/-- **Non-saturation or Coulomb** (the part of `ScreeningDichotomy` that needs neither
`SubharmonicOffOrigin` nor `GreenAsymptotics`): either `liminf_n n·G(n e₁) = 0`, or
`c/‖x‖ ≤ G(x)` for all `x ≠ 0` with some `c > 0`. [folklore] -/
theorem nonSaturation_or_coulombLower :
    NonSaturation ∨ ∃ c : ℝ, 0 < c ∧ ∀ x : Site 3, x ≠ 0 → c / ‖x‖ ≤ criticalTwoPoint 3 x := by
  by_cases h : NonSaturation
  · exact Or.inl h
  · exact Or.inr (coulombLower_of_not_nonSaturation h)

/-- **The axial formulation is immaterial**: `NonSaturation` (stated along `n e₁`) holds iff
`liminf ‖x‖·G(x) = 0` over ALL of `ℤ³`, i.e. iff for every `ε > 0` the set `{x : ‖x‖·G(x) < ε}` is
infinite (`→`: the axis is an injective sequence, tree lemma `tendsto_natCast_single_axis_cofinite`; `←`: otherwise `coulombLower_of_not_nonSaturation`
gives `‖x‖·G(x) ≥ c` off the origin). [folklore] -/
theorem nonSaturation_iff_frequently_cofinite :
    NonSaturation ↔ ∀ ε : ℝ, 0 < ε → ∃ᶠ x : Site 3 in cofinite, ‖x‖ * criticalTwoPoint 3 x < ε := by
  constructor
  · intro h ε hε
    have h1 : ∃ᶠ x : Site 3 in map (fun n : ℕ => (Pi.single (0 : Fin 3) (n : ℤ) : Site 3)) atTop,
        ‖x‖ * criticalTwoPoint 3 x < ε := by
      rw [Filter.frequently_map]
      simpa only [norm_single_natCast] using h ε hε
    exact h1.filter_mono tendsto_natCast_single_axis_cofinite
  · intro h
    by_contra hNS
    obtain ⟨c, hc, hlow⟩ := coulombLower_of_not_nonSaturation hNS
    have hev : ∀ᶠ x : Site 3 in cofinite, c ≤ ‖x‖ * criticalTwoPoint 3 x := by
      filter_upwards [eventually_cofinite_ne 0] with x hx
      have hxpos : 0 < ‖x‖ := norm_pos_iff.2 hx
      have h1 := hlow x hx
      rwa [div_le_iff₀ hxpos, mul_comm] at h1
    obtain ⟨x, hlt, hle⟩ := ((h c hc).and_eventually hev).exists
    exact absurd (hlt.trans_le hle) (lt_irrefl _)

/-! ### Sufficient conditions: perfect screening, power decay, `EtaPositive` -/

/-- Perfect screening implies non-saturation: if `‖x‖·G(x) → 0` along the cofinite filter of `ℤ³`
(the conclusion of `ScreeningUpgrade`), then `NonSaturation` holds (restrict to the axis `n e₁`,
an injective sequence). [folklore] -/
theorem nonSaturation_of_tendsto_norm_mul
    (h : Tendsto (fun x : Site 3 => ‖x‖ * criticalTwoPoint 3 x) cofinite (𝓝 0)) :
    NonSaturation := by
  intro ε hε
  have hev : ∀ᶠ n : ℕ in atTop, (n : ℝ) * criticalTwoPoint 3 (Pi.single 0 (n : ℤ)) < ε := by
    filter_upwards [(h.comp tendsto_natCast_single_axis_cofinite).eventually (gt_mem_nhds hε)] with n hn
    simpa only [Function.comp, norm_single_natCast] using hn
  exact hev.frequently

/-- A power-law upper bound with exponent `> 1`, `G(x) ≤ C‖x‖^{-(1+κ)}` for `x ≠ 0` with `κ > 0`
(`η > 0` in the upper-bound form), implies `NonSaturation`: `n·G(n e₁) ≤ C n^{-κ} → 0`. [folklore] -/
theorem nonSaturation_of_rpow_decay
    (h : ∃ κ C : ℝ, 0 < κ ∧ ∀ x : Site 3, x ≠ 0 →
      criticalTwoPoint 3 x ≤ C * (‖x‖ : ℝ) ^ (-(1 + κ))) :
    NonSaturation := by
  obtain ⟨κ, C, hκ, hup⟩ := h
  intro ε hε
  have hlim : Tendsto (fun n : ℕ => C * (n : ℝ) ^ (-κ)) atTop (𝓝 0) := by
    have h1 := ((tendsto_rpow_neg_atTop hκ).comp tendsto_natCast_atTop_atTop).const_mul C
    simpa only [Function.comp, mul_zero] using h1
  have hev : ∀ᶠ n : ℕ in atTop, (n : ℝ) * criticalTwoPoint 3 (Pi.single 0 (n : ℤ)) < ε := by
    filter_upwards [hlim.eventually (gt_mem_nhds hε), eventually_ge_atTop 1] with n hn hn1
    have hx := hup _ (single_natCast_ne_zero hn1)
    rw [norm_single_natCast] at hx
    have hnpos : (0 : ℝ) < n := by exact_mod_cast hn1
    calc (n : ℝ) * criticalTwoPoint 3 (Pi.single 0 (n : ℤ))
          ≤ n * (C * (n : ℝ) ^ (-(1 + κ))) := by gcongr
      _ = C * (n : ℝ) ^ (-κ) := by
          rw [show -(1 + κ) = -κ + (-1) by ring, Real.rpow_add hnpos, Real.rpow_neg_one]
          field_simp
      _ < ε := hn
  exact hev.frequently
###
THE TASK:
Would you set down every entry again, exactly?

YOUR SOLUTION:
/-- **Non-saturation or Coulomb** (the part of `ScreeningDichotomy` that needs neither
`SubharmonicOffOrigin` nor `GreenAsymptotics`): either `liminf_n n·G(n e₁) = 0`, or
`c/‖x‖ ≤ G(x)` for all `x ≠ 0` with some `c > 0`. [folklore] -/
theorem nonSaturation_or_coulombLower :
    NonSaturation ∨ ∃ c : ℝ, 0 < c ∧ ∀ x : Site 3, x ≠ 0 → c / ‖x‖ ≤ criticalTwoPoint 3 x := by
  by_cases h : NonSaturation
  · exact Or.inl h
  · exact Or.inr (coulombLower_of_not_nonSaturation h)

/-- **The axial formulation is immaterial**: `NonSaturation` (stated along `n e₁`) holds iff
`liminf ‖x‖·G(x) = 0` over ALL of `ℤ³`, i.e. iff for every `ε > 0` the set `{x : ‖x‖·G(x) < ε}` is
infinite (`→`: the axis is an injective sequence, tree lemma `tendsto_natCast_single_axis_cofinite`; `←`: otherwise `coulombLower_of_not_nonSaturation`
gives `‖x‖·G(x) ≥ c` off the origin). [folklore] -/
theorem nonSaturation_iff_frequently_cofinite :
    NonSaturation ↔ ∀ ε : ℝ, 0 < ε → ∃ᶠ x : Site 3 in cofinite, ‖x‖ * criticalTwoPoint 3 x < ε := by
  constructor
  · intro h ε hε
    have h1 : ∃ᶠ x : Site 3 in map (fun n : ℕ => (Pi.single (0 : Fin 3) (n : ℤ) : Site 3)) atTop,
        ‖x‖ * criticalTwoPoint 3 x < ε := by
      rw [Filter.frequently_map]
      simpa only [norm_single_natCast] using h ε hε
    exact h1.filter_mono tendsto_natCast_single_axis_cofinite
  · intro h
    by_contra hNS
    obtain ⟨c, hc, hlow⟩ := coulombLower_of_not_nonSaturation hNS
    have hev : ∀ᶠ x : Site 3 in cofinite, c ≤ ‖x‖ * criticalTwoPoint 3 x := by
      filter_upwards [eventually_cofinite_ne 0] with x hx
      have hxpos : 0 < ‖x‖ := norm_pos_iff.2 hx
      have h1 := hlow x hx
      rwa [div_le_iff₀ hxpos, mul_comm] at h1
    obtain ⟨x, hlt, hle⟩ := ((h c hc).and_eventually hev).exists
    exact absurd (hlt.trans_le hle) (lt_irrefl _)

/-! ### Sufficient conditions: perfect screening, power decay, `EtaPositive` -/

/-- Perfect screening implies non-saturation: if `‖x‖·G(x) → 0` along the cofinite filter of `ℤ³`
(the conclusion of `ScreeningUpgrade`), then `NonSaturation` holds (restrict to the axis `n e₁`,
an injective sequence). [folklore] -/
theorem nonSaturation_of_tendsto_norm_mul
    (h : Tendsto (fun x : Site 3 => ‖x‖ * criticalTwoPoint 3 x) cofinite (𝓝 0)) :
    NonSaturation := by
  intro ε hε
  have hev : ∀ᶠ n : ℕ in atTop, (n : ℝ) * criticalTwoPoint 3 (Pi.single 0 (n : ℤ)) < ε := by
    filter_upwards [(h.comp tendsto_natCast_single_axis_cofinite).eventually (gt_mem_nhds hε)] with n hn
    simpa only [Function.comp, norm_single_natCast] using hn
  exact hev.frequently

/-- A power-law upper bound with exponent `> 1`, `G(x) ≤ C‖x‖^{-(1+κ)}` for `x ≠ 0` with `κ > 0`
(`η > 0` in the upper-bound form), implies `NonSaturation`: `n·G(n e₁) ≤ C n^{-κ} → 0`. [folklore] -/
theorem nonSaturation_of_rpow_decay
    (h : ∃ κ C : ℝ, 0 < κ ∧ ∀ x : Site 3, x ≠ 0 →
      criticalTwoPoint 3 x ≤ C * (‖x‖ : ℝ) ^ (-(1 + κ))) :
    NonSaturation := by
  obtain ⟨κ, C, hκ, hup⟩ := h
  intro ε hε
  have hlim : Tendsto (fun n : ℕ => C * (n : ℝ) ^ (-κ)) atTop (𝓝 0) := by
    have h1 := ((tendsto_rpow_neg_atTop hκ).comp tendsto_natCast_atTop_atTop).const_mul C
    simpa only [Function.comp, mul_zero] using h1
  have hev : ∀ᶠ n : ℕ in atTop, (n : ℝ) * criticalTwoPoint 3 (Pi.single 0 (n : ℤ)) < ε := by
    filter_upwards [hlim.eventually (gt_mem_nhds hε), eventually_ge_atTop 1] with n hn hn1
    have hx := hup _ (single_natCast_ne_zero hn1)
    rw [norm_single_natCast] at hx
    have hnpos : (0 : ℝ) < n := by exact_mod_cast hn1
    calc (n : ℝ) * criticalTwoPoint 3 (Pi.single 0 (n : ℤ))
          ≤ n * (C * (n : ℝ) ^ (-(1 + κ))) := by gcongr
      _ = C * (n : ℝ) ^ (-κ) := by
          rw [show -(1 + κ) = -κ + (-1) by ring, Real.rpow_add hnpos, Real.rpow_neg_one]
          field_simp
      _ < ε := hn
  exact hev.frequently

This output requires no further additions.